Thinking that authority comes from the gut is not quite the same as thinking that reality is at the behest of our own construction. The one vice is something like superstition or credulity. It can go along with knowing that there is a truth out there, it just supposes that the subject can divine what it is by consulting his or her gut feelings. Sometimes that describes something that might happen: what people call their gut feelings may be reliable emotional indicators of things they have latched onto. A gut feeling that the salesman is lying to you might be a valuable indicator that he is indeed lying. Unfortunately a gut feeling that the war in Iraq is going well is not a valuable indicator of success. Evolution may have grown us to be quick and good at reacting to face-to-face cues of deception. But it hasn’t grown us to be good at knowing what is going on half way across the world, not without help.

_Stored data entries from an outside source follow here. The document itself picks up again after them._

/-! ### The linear part in binomial–Gram form -/

/-- **The Gaussian convolution in binomial–Gram form** (first cumulant of BGM 2006 (2.77)–(2.80), read before the exponential
majorisations): `C` replica-Gram-bounded with constant `κ ≥ 0`, `H` even with pinned kernel norms `≤ N(m')` in degree `2m'`; then in every
degree `r`, one output label pinned, `Σ_{W : W_i = w} ‖kernel_r (e^{Δ_C} H) (W)‖ ≤ Σ_{m' ≤ |Γ|/2, r ≤ 2m'} C(2m', r) κ^{2m'-r} N(m')`.
No row/column-sum hypothesis is needed (no tree line at first order). [cite: BenfattoGiulianiMastropietro2006, (2.77)-(2.80)] -/
theorem sum_norm_kernel_gaussConv_le_binomial_of_gramBounded {κ : ℝ} (hκ : 0 ≤ κ) (hGB : IsGramBoundedR C κ)
    (H : GrassmannAlgebra 𝕜 Γ) (hH : H ∈ evenPart 𝕜 Γ) (N : ℕ → ℝ) (hN0 : ∀ m', 0 ≤ N m')
    (hN : ∀ m' (j : Fin (2 * m')) (w : Γ), ∑ Y ∈ univ.filter (fun Y : Fin (2 * m') → Γ => Y j = w), ‖kernel 𝕜 H (2 * m') Y‖ ≤ N m')
    {r : ℕ} (i : Fin r) (w : Γ) :
    ∑ W ∈ univ.filter (fun W : Fin r → Γ => W i = w), ‖kernel 𝕜 (gaussConv 𝕜 C H) r W‖ ≤
      ∑ m' ∈ range (Fintype.card Γ / 2 + 1), if r ≤ 2 * m' then ((2 * m').choose r : ℝ) * κ ^ (2 * m' - r) * N m' else 0 := by
  -- `H` presented by its even kernels
  set X : evenPart 𝕜 Γ := ⟨H, hH⟩ with hX
  set degs : Finset ℕ := range (Fintype.card Γ / 2 + 1) with hdegs
  set K : (m' : ℕ) → (Fin (2 * m') → Γ) → 𝕜 := fun m' => kernel 𝕜 H (2 * m') with hK
  have hXv : vertexOf 𝕜 degs K = X := Subtype.ext (coe_vertexOf_kernel_eq 𝕜 X)
  -- a (crude) bound on the row and column sums of `‖C‖`: they only enter the tree factor, which is sent to `1`
  set α₀ : ℝ := ∑ A, ∑ B, ‖C A B‖ with hα₀
  have hα₀0 : 0 ≤ α₀ := sum_nonneg fun A _ => sum_nonneg fun B _ => norm_nonneg _
  have hrow : ∀ A, ∑ B, ‖C A B‖ ≤ α₀ := fun A =>
    single_le_sum (f := fun A => ∑ B, ‖C A B‖) (fun A _ => sum_nonneg fun B _ => norm_nonneg _) (mem_univ A)
  have hcol : ∀ B, ∑ A, ‖C A B‖ ≤ α₀ := fun B => by
    rw [hα₀, sum_comm]
    exact single_le_sum (f := fun B => ∑ A, ‖C A B‖) (fun B _ => sum_nonneg fun A _ => norm_nonneg _) (mem_univ B)
  -- the terms of the claimed bound, and of its `λ`-perturbation
  set T : ℕ → ℝ := fun m' => if r ≤ 2 * m' then ((2 * m').choose r : ℝ) * κ ^ (2 * m' - r) * N m' else 0 with hT
  set D : ℕ → ℝ := fun m' => α₀ * ((2 * m') * (2 * m') : ℕ) with hD
  have hT0 : ∀ m', 0 ≤ T m' := fun m' => by
    simp only [hT]
    split_ifs
    · exact mul_nonneg (mul_nonneg (Nat.cast_nonneg _) (pow_nonneg hκ _)) (hN0 m')
    · exact le_rfl
  have hD0 : ∀ m', 0 ≤ D m' := fun m' => mul_nonneg hα₀0 (Nat.cast_nonneg _)
  -- the first cumulant bound, for every `λ = t > 0`
  have key : ∀ t : ℝ, 0 < t →
      ∑ W ∈ univ.filter (fun W : Fin r → Γ => W i = w), ‖kernel 𝕜 (gaussConv 𝕜 C H) r W‖ ≤
        ∑ m' ∈ degs, T m' + t * ∑ m' ∈ degs, T m' * D m' := by
    intro t ht
    have h := sum_norm_kernel_cumulantOf_le_of_gramBounded C hκ hGB degs K N hN0 (fun m' j w' => hN m' j w') hα₀0 hrow hcol
      (fun _ => t) (fun _ => ht) one_pos i w
    have hcum : ((cumulantOf (fun k => evenGaussConv 𝕜 C (vertexOf 𝕜 degs K ^ k)) 1 : evenPart 𝕜 Γ) : GrassmannAlgebra 𝕜 Γ) =
        gaussConv 𝕜 C H := by
      rw [cumulantOf_one, pow_one, hXv, coe_evenGaussConv]
    rw [hcum, Nat.cast_one, one_mul] at h
    refine h.trans ?_
    -- each degree assignment `δ : Fin 1 → ℕ` is `fun _ => δ 0`
    have hterm : ∀ δ ∈ Fintype.piFinset (fun _ : Fin 1 => degs),
        (if r + 2 * (1 - 1) ≤ ∑ a, 2 * δ a then cumulantBound 1 κ α₀ t N r δ else 0) = T (δ 0) * (1 + t * D (δ 0)) := by
      intro δ _
      obtain ⟨m', hm'⟩ : ∃ m', δ = fun _ => m' := ⟨δ 0, funext fun a => congrArg δ (Subsingleton.elim a 0)⟩
      subst hm'
      simp only [Fin.sum_univ_one, Nat.sub_self, mul_zero, add_zero, hT, hD]
      split_ifs with hle
      · rw [cumulantBound_one]
      · rw [zero_mul]
    rw [sum_congr rfl hterm]
    -- reindex by `m' = δ 0`
    have hre : ∑ δ ∈ Fintype.piFinset (fun _ : Fin 1 => degs), T (δ 0) * (1 + t * D (δ 0)) =
        ∑ m' ∈ degs, T m' * (1 + t * D m') := by
      refine sum_nbij' (fun δ => δ 0) (fun m' _ => m') ?_ ?_ ?_ ?_ ?_
      · intro δ hδ
        exact (Fintype.mem_piFinset.1 (mem_coe.1 hδ)) 0
      · intro m' hm'
        exact Fintype.mem_piFinset.2 fun _ => mem_coe.1 hm'
      · intro δ _
        exact funext fun a => congrArg δ (Subsingleton.elim 0 a)
      · intro m' _
        rfl
      · intro δ _
        rfl
    rw [hre]
    refine le_of_eq ?_
    rw [mul_sum, ← sum_add_distrib]
    exact sum_congr rfl fun m' _ => by ring
  -- `λ → 0`
  refine le_of_forall_pos_le_add fun ε hε => ?_
  set B₁ : ℝ := ∑ m' ∈ degs, T m' * D m' with hB₁
  have hB₁0 : 0 ≤ B₁ := sum_nonneg fun m' _ => mul_nonneg (hT0 m') (hD0 m')
  have ht : 0 < ε / (B₁ + 1) := div_pos hε (by linarith)
  have hkey := key _ ht
  have hmul : ε / (B₁ + 1) * B₁ ≤ ε := by
    rw [div_mul_eq_mul_div, div_le_iff₀ (by linarith)]
    nlinarith
  linarith

/-! ### The presented part of one degree -/

omit [Fintype Γ] in
/-- **The degree-`m` kernel of the degree-`m` presented part of `F` is the degree-`m` kernel of `F`** (the kernels are already
antisymmetric). [cite: Salmhofer1999, §4.3 (4.95)] -/
theorem kernel_presented_kernel [Fintype Γ] (F : GrassmannAlgebra 𝕜 Γ) (m : ℕ) (X : Fin m → Γ) :
    kernel 𝕜 (presented 𝕜 (kernel 𝕜 F m)) m X = kernel 𝕜 F m X := by
  have hF := eq_sum_presented_kernel 𝕜 F
  by_cases hm : m ∈ range (Fintype.card Γ + 1)
  · conv_rhs => rw [hF, kernel_sum]
    rw [sum_eq_single_of_mem m hm fun m'' _ hne => kernel_presented_of_ne 𝕜 _ X (Ne.symm hne)]
  · -- above the top degree every kernel vanishes
    have hzero : ∀ Y : Fin m → Γ, kernel 𝕜 F m Y = 0 := by
      intro Y
      conv_lhs => rw [hF, kernel_sum]
      exact sum_eq_zero fun m'' hm'' => kernel_presented_of_ne 𝕜 _ Y (by rintro rfl; exact hm hm'')
    rw [hzero X, show kernel 𝕜 F m = 0 from funext hzero, presented_zero, kernel_zero_right]

/-! ### The linear part minus the identity -/

/-- **`e^{Δ_C} H - H` in binomial–Gram form**: in an even degree `2p` only the HIGHER kernels of `H` contribute, by self-contraction:
`Σ_{W : W_i = w} ‖kernel_{2p} (e^{Δ_C} H - H) (W)‖ ≤ Σ_{p < m' ≤ |Γ|/2} C(2m', 2p) κ^{2m'-2p} N(m')` — for a quartic `H` nothing in degree
`4` and the tadpole `C(4,2) κ² N(2) = 6κ²N(2)` in degree `2`. [cite: BenfattoGiulianiMastropietro2006, (2.61)-(2.63), (2.66)] -/
theorem sum_norm_kernel_gaussConv_sub_le_binomial_of_gramBounded {κ : ℝ} (hκ : 0 ≤ κ) (hGB : IsGramBoundedR C κ)
    (H : GrassmannAlgebra 𝕜 Γ) (hH : H ∈ evenPart 𝕜 Γ) (N : ℕ → ℝ) (hN0 : ∀ m', 0 ≤ N m')
    (hN : ∀ m' (j : Fin (2 * m')) (w : Γ), ∑ Y ∈ univ.filter (fun Y : Fin (2 * m') → Γ => Y j = w), ‖kernel 𝕜 H (2 * m') Y‖ ≤ N m')
    {p : ℕ} (i : Fin (2 * p)) (w : Γ) :
    ∑ W ∈ univ.filter (fun W : Fin (2 * p) → Γ => W i = w), ‖kernel 𝕜 (gaussConv 𝕜 C H - H) (2 * p) W‖ ≤
      ∑ m' ∈ range (Fintype.card Γ / 2 + 1), if p < m' then ((2 * m').choose (2 * p) : ℝ) * κ ^ (2 * m' - 2 * p) * N m' else 0 := by
  -- the degree-`2p` part of `H` and the rest
  set Hp : GrassmannAlgebra 𝕜 Γ := presented 𝕜 (kernel 𝕜 H (2 * p)) with hHp
  have hHp_even : Hp ∈ evenPart 𝕜 Γ := by
    have hcoe : Hp = ((∑ Y : Fin (2 * p) → Γ, kernel 𝕜 H (2 * p) Y • evenGenProd (even_two_mul p) Y : evenPart 𝕜 Γ) :
        GrassmannAlgebra 𝕜 Γ) := by
      rw [hHp, AddSubmonoidClass.coe_finsetSum, presented]
      exact sum_congr rfl fun Y _ => by rw [Subalgebra.coe_smul, coe_evenGenProd]
    rw [hcoe]
    exact Subtype.mem _
  set H' : GrassmannAlgebra 𝕜 Γ := H - Hp with hH'
  have hH'even : H' ∈ evenPart 𝕜 Γ := sub_mem hH hHp_even
  -- kernels of `Hp` and `H'`
  have hkerHp_top : ∀ Y : Fin (2 * p) → Γ, kernel 𝕜 Hp (2 * p) Y = kernel 𝕜 H (2 * p) Y := fun Y => by
    rw [hHp, kernel_presented_kernel]
  have hkerHp_ne : ∀ {n : ℕ}, n ≠ 2 * p → ∀ Y : Fin n → Γ, kernel 𝕜 Hp n Y = 0 := fun hn Y => by
    rw [hHp, kernel_presented_of_ne 𝕜 _ Y hn]
  have hkerH'_top : ∀ Y : Fin (2 * p) → Γ, kernel 𝕜 H' (2 * p) Y = 0 := fun Y => by
    rw [hH', kernel_sub_aux, hkerHp_top, sub_self]
  have hkerH'_ne : ∀ {m' : ℕ}, m' ≠ p → ∀ Y : Fin (2 * m') → Γ, kernel 𝕜 H' (2 * m') Y = kernel 𝕜 H (2 * m') Y :=
    fun {m'} hm' Y => by
    rw [hH', kernel_sub_aux, hkerHp_ne (by omega), sub_zero]
  -- (1) the degree-`2p` kernel of `e^{Δ_C} Hp - Hp` vanishes (nothing higher to contract)
  obtain ⟨k, hk⟩ := isNilpotent_grassmannLaplacian 𝕜 C
  set s : ℝ := ∑ A, ∑ B, ‖C A B‖ with hs
  have hsC : ∀ A B, ‖C A B‖ ≤ s := fun A B =>
    (single_le_sum (f := fun B => ‖C A B‖) (fun B _ => norm_nonneg _) (mem_univ B)).trans
      (single_le_sum (f := fun A => ∑ B, ‖C A B‖) (fun A _ => sum_nonneg fun B _ => norm_nonneg _) (mem_univ A))
  set NP : ℕ → ℝ := fun n => if n = 2 * p then N p else 0 with hNPdef
  have hNP : ∀ (n : ℕ) (q : Fin n) (w' : Γ), ∑ Z ∈ univ.filter (fun Z : Fin n → Γ => Z q = w'),
      ‖kernel 𝕜 Hp n Z‖ ≤ NP n := by
    intro n q w'
    by_cases hn : n = 2 * p
    · subst hn
      simp only [hNPdef, if_true, hkerHp_top]
      exact hN p q w'
    · simp only [hNPdef, if_neg hn, hkerHp_ne hn, norm_zero, sum_const_zero, le_refl]
  have hvan : ∀ W : Fin (2 * p) → Γ, kernel 𝕜 (gaussConv 𝕜 C Hp - Hp) (2 * p) W = 0 := by
    intro W
    have h := sum_norm_kernel_gaussConv_sub_le C hk hsC Hp NP hNP (2 * p) i (W i)
    have hzero : ∑ j ∈ Ico 1 k, ((2 * p + 2 * j)! : ℝ) / (((2 * p) ! : ℝ) * (j ! : ℝ) * 2 ^ j) * s ^ j * NP (2 * p + 2 * j) = 0 :=
      sum_eq_zero fun j hj => by
        have hj1 : 1 ≤ j := (mem_Ico.1 hj).1
        rw [hNPdef]
        dsimp only
        rw [if_neg (by omega), mul_zero]
    rw [hzero] at h
    have hmem : W ∈ univ.filter (fun Z : Fin (2 * p) → Γ => Z i = W i) := mem_filter.2 ⟨mem_univ _, rfl⟩
    have h' := (sum_eq_zero_iff_of_nonneg fun Z _ => norm_nonneg _).1
      (le_antisymm h (sum_nonneg fun Z _ => norm_nonneg _)) W hmem
    exact norm_eq_zero.1 h'
  -- (2) hence the degree-`2p` kernel of `e^{Δ_C} H - H` is that of `e^{Δ_C} H'`
  have hsplit : ∀ W : Fin (2 * p) → Γ, kernel 𝕜 (gaussConv 𝕜 C H - H) (2 * p) W = kernel 𝕜 (gaussConv 𝕜 C H') (2 * p) W := by
    intro W
    have hdec : gaussConv 𝕜 C H - H = gaussConv 𝕜 C H' + (gaussConv 𝕜 C Hp - Hp) - H' := by
      rw [hH', map_sub]
      abel
    rw [hdec, kernel_sub_aux, kernel_add, hvan W, hkerH'_top W, add_zero, sub_zero]
  -- (3) the binomial–Gram bound for `H'`, whose degree-`2p` kernel vanishes
  set N' : ℕ → ℝ := fun m' => if m' = p then 0 else N m' with hN'
  have hN'0 : ∀ m', 0 ≤ N' m' := fun m' => by simp only [hN']; split_ifs; exacts [le_rfl, hN0 m']
  have hN'H : ∀ m' (j : Fin (2 * m')) (w' : Γ), ∑ Y ∈ univ.filter (fun Y : Fin (2 * m') → Γ => Y j = w'), ‖kernel 𝕜 H' (2 * m') Y‖ ≤ N' m' := by
    intro m' j w'
    by_cases hm' : m' = p
    · subst hm'
      simp only [hN', if_true, hkerH'_top, norm_zero, sum_const_zero, le_refl]
    · simp only [hN', if_neg hm', hkerH'_ne hm']
      exact hN m' j w'
  have h := sum_norm_kernel_gaussConv_le_binomial_of_gramBounded C hκ hGB H' hH'even N' hN'0 hN'H i w
  rw [sum_congr rfl fun W _ => by rw [hsplit W]]
  refine h.trans (sum_le_sum fun m' _ => ?_)
  simp only [hN']
  by_cases hm' : m' = p
  · subst hm'
    simp
  · by_cases hlt : p < m'
    · rw [if_pos (by omega), if_neg hm', if_pos hlt]
    · have hgt : ¬ 2 * p ≤ 2 * m' := by omega
      rw [if_neg hgt, if_neg hlt]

Thinking that the world is our own construction is rather different and more alarming. I suppose the politician who is not actually a lunatic, if such there be, may really hold only that political reality is our own construction, or in other words there is no final word about the history of events, and hence that he is jolly well going to make sure that the history is told his way. When Blair rabbits on about his “legacy” the concern he voices is nicely ambiguous. Is he concerned about the actual consequences of his doings – thousands dead, a dangerous Europe, recruitment to terrorist causes exponentially up ¬– or is he concerned with how the events are told: brave statesman, resolute enterprise, bold initiatives, wise counsels? I have no idea, and I suspect he doesn’t either.

Constructions, fictions, models, often have a place in our attempts to make sense of the world. One task for the philosopher is to keep them in their right cages; to make sure they don’t spill out where they have no business. Not easy. Help welcome.